## EXERCISE
Establish how many lines in the entries hold the string "import". The number by itself is the whole answer.

## EXERCISE INPUTS
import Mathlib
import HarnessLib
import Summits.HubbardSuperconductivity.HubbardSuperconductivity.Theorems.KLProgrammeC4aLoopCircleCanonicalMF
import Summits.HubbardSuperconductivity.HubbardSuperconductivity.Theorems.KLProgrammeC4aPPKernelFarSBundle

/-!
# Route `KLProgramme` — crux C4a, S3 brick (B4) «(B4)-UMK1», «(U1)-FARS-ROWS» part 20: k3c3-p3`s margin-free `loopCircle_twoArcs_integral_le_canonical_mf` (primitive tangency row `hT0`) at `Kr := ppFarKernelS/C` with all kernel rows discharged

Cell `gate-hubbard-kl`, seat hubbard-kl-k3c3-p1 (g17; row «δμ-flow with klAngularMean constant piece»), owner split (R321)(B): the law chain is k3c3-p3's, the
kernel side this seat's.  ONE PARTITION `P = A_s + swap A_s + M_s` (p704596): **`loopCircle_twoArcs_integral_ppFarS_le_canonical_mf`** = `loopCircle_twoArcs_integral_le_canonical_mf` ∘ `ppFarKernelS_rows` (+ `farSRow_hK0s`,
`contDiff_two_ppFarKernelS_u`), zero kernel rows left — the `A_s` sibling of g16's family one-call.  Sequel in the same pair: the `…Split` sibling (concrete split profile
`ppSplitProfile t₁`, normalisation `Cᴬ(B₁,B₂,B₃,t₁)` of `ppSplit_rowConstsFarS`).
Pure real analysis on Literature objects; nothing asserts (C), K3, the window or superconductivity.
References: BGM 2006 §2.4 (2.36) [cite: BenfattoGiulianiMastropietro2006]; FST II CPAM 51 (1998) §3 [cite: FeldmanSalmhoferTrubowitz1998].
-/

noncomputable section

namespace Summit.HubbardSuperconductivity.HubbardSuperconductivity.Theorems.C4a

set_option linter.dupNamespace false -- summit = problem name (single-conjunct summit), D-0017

## SOLUTION FOR THIS PROBLEM
4